__Stored entries__.
+++
import Literature.AlgebraicGeometry.RelativeSpec.DescentOfUnitSameCharacter
import Mathlib.LinearAlgebra.Dimension.Finite
import HarnessLib

/-!
# At most `#G` pairwise non-isomorphic modules on a free finite quotient `X/G` become trivial on `X`
# ([MumfordAV1970] §12 Thm. 1 / §15 Thm. 1: `#ker(Pic(X/G) → Pic X) ≤ #Hom(G, Γ(X,𝒪)ˣ) ≤ #G`)

Layer `Literature/AlgebraicGeometry/RelativeSpec`, namespace `Literature.AlgebraicGeometry.RelativeSpec.ActionOver`; sequel of ★
`DescentOfUnitSameCharacter`, same generic setting (`ρ : ActionOver p G`, `p : X ⟶ Q` an affine flat geometric quotient by a FREE
action of the finite group `G`).  THEOREMS ONLY (no definition, no named fact, no instance, no `sorry`).

* §1 `exists_actSections_generator_eq_smul` — the generator `s = e(η_p 1)` of a trivialised pull-back `e : p^* 𝒪_Q ≅ p^* M` is an
  eigen-section of every `g ∈ G`: `g · s = a_g · s` (★ `exists_eq_smul_unitSection_one`);
* §2 **`finite_and_natCard_le_card_of_forall_iso`** — if `G` fixes the global functions of `X` and `Γ(X, 𝒪)` is a domain, a family
  `M : ι → Q.Modules` of PAIRWISE NON-ISOMORPHIC quasi-coherent modules with trivialised pull-backs is finite with `#ι ≤ #G`:
  the eigenvalues form a monoid homomorphism `G → Γ(X, 𝒪)` (cocycle law ★ `actSections_mul` + `G` fixes `a_g`), the same
  homomorphism forces isomorphic modules (★ `nonempty_iso_of_actSections_eq_smul`), and distinct homomorphisms `G → Γ(X,𝒪)` are
  linearly independent in the free module `G → Γ(X, 𝒪)` of rank `#G` (Dedekind, Mathlib `linearIndependent_monoidHom`,
  `LinearIndependent.cardinalMk_le_finrank`).

Cell `hodgecm-mathlib` (D-0151), HECKE-LINK socket (B), brick (K5c-1) generic count (B-p02 (g11)); consumer: the complex-point kernel count
`AbelianSchemes/PoincarePullbackKernelCountComplex` (Mumford §15 Thm. 1 injectivity half).  Count-neutral.  HC_CM is proved only
modulo the 7 printed citations until rung 0 closes.

## References
* [MumfordAV1970] D. Mumford, *Abelian Varieties* (1970), §12 Thm. 1 (p. 112), §15 Thm. 1 (p. 143).
* [Greither1992CyclicGalois] C. Greither, LNM 1534 (1992), Ch. 0 Thm. 7.1, Prop. 7.2 (pp. 28–29).
-/

set_option autoImplicit false

noncomputable section

-- `TopCat.Presheaf`/`Scheme.Modules` are not reducible (as in Mathlib's `AlgebraicGeometry/Modules`).
set_option backward.isDefEq.respectTransparency false

universe u v

open CategoryTheory Limits AlgebraicGeometry TopologicalSpace Opposite Cardinal
open Literature.AlgebraicGeometry.Modules Literature.AlgebraicGeometry.HodgeTheory Literature.AlgebraicGeometry.Motives

namespace Literature.AlgebraicGeometry.RelativeSpec.ActionOver

variable {X Q : Scheme.{u}} {p : X ⟶ Q} {G : Type u} [Group G] (ρ : ActionOver p G)

/-! ## §1 The eigenvalue of the generator exists and is unique; it is a character when `G` fixes the global functions -/

section Character

variable (M : Q.Modules)
  (e : (Scheme.Modules.pullback p).obj (SheafOfModules.unit Q.ringCatSheaf) ≅ (Scheme.Modules.pullback p).obj M)

/-- **The generator `s = e(η_p 1)` of a trivialised pull-back is an eigen-section of every `g`**: `g · s = a · s` for some global
function `a` (★ `exists_eq_smul_unitSection_one` transported along `e`). [cite: MumfordAV1970, §12 Thm. 1 (p. 112)] -/
theorem exists_actSections_generator_eq_smul (g : G) :
    ∃ a : Γ(X, p ⁻¹ᵁ ⊤), ρ.actSections _ (EquivariantStructure.ofPullback ρ M).iso g ⊤
        (e.hom.app (p ⁻¹ᵁ ⊤) (unitSection p (SheafOfModules.unit Q.ringCatSheaf) ⊤ (1 : Γ(Q, ⊤)))) =
      a • e.hom.app (p ⁻¹ᵁ ⊤) (unitSection p (SheafOfModules.unit Q.ringCatSheaf) ⊤ (1 : Γ(Q, ⊤))) := by
  obtain ⟨a, ha⟩ := exists_eq_smul_unitSection_one (p := p) ⊤ (e.inv.app (p ⁻¹ᵁ ⊤)
    (ρ.actSections _ (EquivariantStructure.ofPullback ρ M).iso g ⊤
      (e.hom.app (p ⁻¹ᵁ ⊤) (unitSection p (SheafOfModules.unit Q.ringCatSheaf) ⊤ (1 : Γ(Q, ⊤))))))
  refine ⟨a, ?_⟩
  rw [← Scheme.Modules.Hom.app_smul, ← ha, ← CategoryTheory.comp_apply, ← Scheme.Modules.Hom.comp_app, e.inv_hom_id,
    Scheme.Modules.Hom.id_app, CategoryTheory.id_apply]

end Character

/-! ## §2 The count -/

section Count

variable [Fintype G]

/-- **At most `#G` pairwise non-isomorphic quasi-coherent modules on `Q = X/G` have trivial pull-back to `X`** — when `p : X → Q`
is an affine flat geometric quotient by a FREE action of the finite group `G`, `G` fixes the global functions of `X`, and
`Γ(X, 𝒪)` is a domain: the eigenvalue character `g ↦ a_g` of the generator of `p^* M_i` (§1) is a monoid homomorphism
`G → Γ(X, 𝒪)` (cocycle + `G` fixes `a_g`), modules with the same character are isomorphic (★ `nonempty_iso_of_actSections_eq_smul`),
and distinct characters `G → Γ(X, 𝒪)` are linearly independent (Dedekind, Mathlib `linearIndependent_monoidHom`), so at most
`#G` of them exist.  [MumfordAV1970] §12 Thm. 1 / §15 Thm. 1: `ker(Pic(X/G) → Pic X) ↪ Hom(G, Γ(X, 𝒪_X)ˣ)`, `# ≤ #G`.
[cite: MumfordAV1970, §12 Thm. 1 (p. 112) and §15 Thm. 1 (p. 143)] -/
theorem finite_and_natCard_le_card_of_forall_iso [IsAffineHom p] [Flat p] (hq : ρ.IsGeometricQuotient p)
    (hfree : ∀ (V : Q.Opens), IsAffineOpen V → ∀ g : G, g ≠ 1 →
      Ideal.span (Set.range fun b : Γ(X, p ⁻¹ᵁ V) ↦ ρ.act g V b - b) = ⊤)
    (hfix : ∀ (g : G) (b : Γ(X, p ⁻¹ᵁ ⊤)),
      (ρ.aut g).hom.appLE (p ⁻¹ᵁ ⊤) (p ⁻¹ᵁ ⊤) (ρ.preimage_preimage g ⊤).ge b = b)
    [IsDomain Γ(X, p ⁻¹ᵁ ⊤)] {ι : Type v} (M : ι → Q.Modules)
    [∀ i, ((Scheme.Modules.pullback p).obj (M i)).IsQuasicoherent]
    (e : ∀ i, (Scheme.Modules.pullback p).obj (SheafOfModules.unit Q.ringCatSheaf) ≅ (Scheme.Modules.pullback p).obj (M i))
    (hinj : ∀ i j, Nonempty (M i ≅ M j) → i = j) :
    Finite ι ∧ Nat.card ι ≤ Fintype.card G := by
  classical
  -- the eigenvalue characters
  choose a ha using fun i g => ρ.exists_actSections_generator_eq_smul (M i) (e i) g
  -- they are monoid homomorphisms `G → Γ(X, 𝒪)`
  have hone : ∀ i, a i 1 = 1 := fun i => by
    refine eq_of_smul_generator_eq (p := p) (M i) (e i) ⊤ _ _ ?_
    rw [← ha i 1, one_smul]
    exact ρ.actSections_one _ _ (EquivariantStructure.ofPullback ρ (M i)).iso_one_hom ⊤ _
  have hmul : ∀ i g h, a i (g * h) = a i g * a i h := fun i g h => by
    refine eq_of_smul_generator_eq (p := p) (M i) (e i) ⊤ _ _ ?_
    rw [← ha i (g * h), ρ.actSections_mul _ _ (EquivariantStructure.ofPullback ρ (M i)).iso_mul_hom g h ⊤ _, ha i g,
      ρ.actSections_smul, hfix, ha i h, smul_smul]
  let χ : ι → (G →* Γ(X, p ⁻¹ᵁ ⊤)) := fun i =>
    { toFun := a i, map_one' := hone i, map_mul' := hmul i }
  -- injectivity: same character ⇒ isomorphic ⇒ same index
  have hχ : Function.Injective χ := by
    intro i j hij
    have haij : a i = a j := funext fun g => by
      have := DFunLike.congr_fun hij g
      exact this
    obtain ⟨iso⟩ := ρ.nonempty_iso_of_actSections_eq_smul hq hfree (M i) (M j) (e i) (e j) (a i) (ha i)
      (fun g => by rw [haij]; exact ha j g)
    exact (hinj j i ⟨iso⟩).symm
  -- Dedekind: the characters are linearly independent in `G → Γ(X, 𝒪)`, a free module of rank `#G`
  have hli := (linearIndependent_monoidHom G Γ(X, p ⁻¹ᵁ ⊤)).comp χ hχ
  have hcard : #ι ≤ Fintype.card G := by
    have h := hli.cardinalMk_le_finrank
    rwa [Module.finrank_fintype_fun_eq_card] at h
  have hfin : Finite ι := by
    rw [← Cardinal.lt_aleph0_iff_finite]
    exact lt_of_le_of_lt hcard (Cardinal.natCast_lt_aleph0)
  refine ⟨hfin, ?_⟩
  haveI := Fintype.ofFinite ι
  rw [Nat.card_eq_fintype_card]
  exact_mod_cast (Cardinal.mk_fintype ι ▸ hcard : ((Fintype.card ι : ℕ) : Cardinal) ≤ Fintype.card G)

end Count

end Literature.AlgebraicGeometry.RelativeSpec.ActionOver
+++
__EXERCISE DIRECTIONS__. Could you return exactly the lines above from the line with "7.2 (pp. 28–29)." to the line with "open CategoryTheory Limits", both included, and nothing else?

__RESPONSE AREA__.
* [Greither1992CyclicGalois] C. Greither, LNM 1534 (1992), Ch. 0 Thm. 7.1, Prop. 7.2 (pp. 28–29).
-/

set_option autoImplicit false

noncomputable section

-- `TopCat.Presheaf`/`Scheme.Modules` are not reducible (as in Mathlib's `AlgebraicGeometry/Modules`).
set_option backward.isDefEq.respectTransparency false

universe u v

open CategoryTheory Limits AlgebraicGeometry TopologicalSpace Opposite Cardinal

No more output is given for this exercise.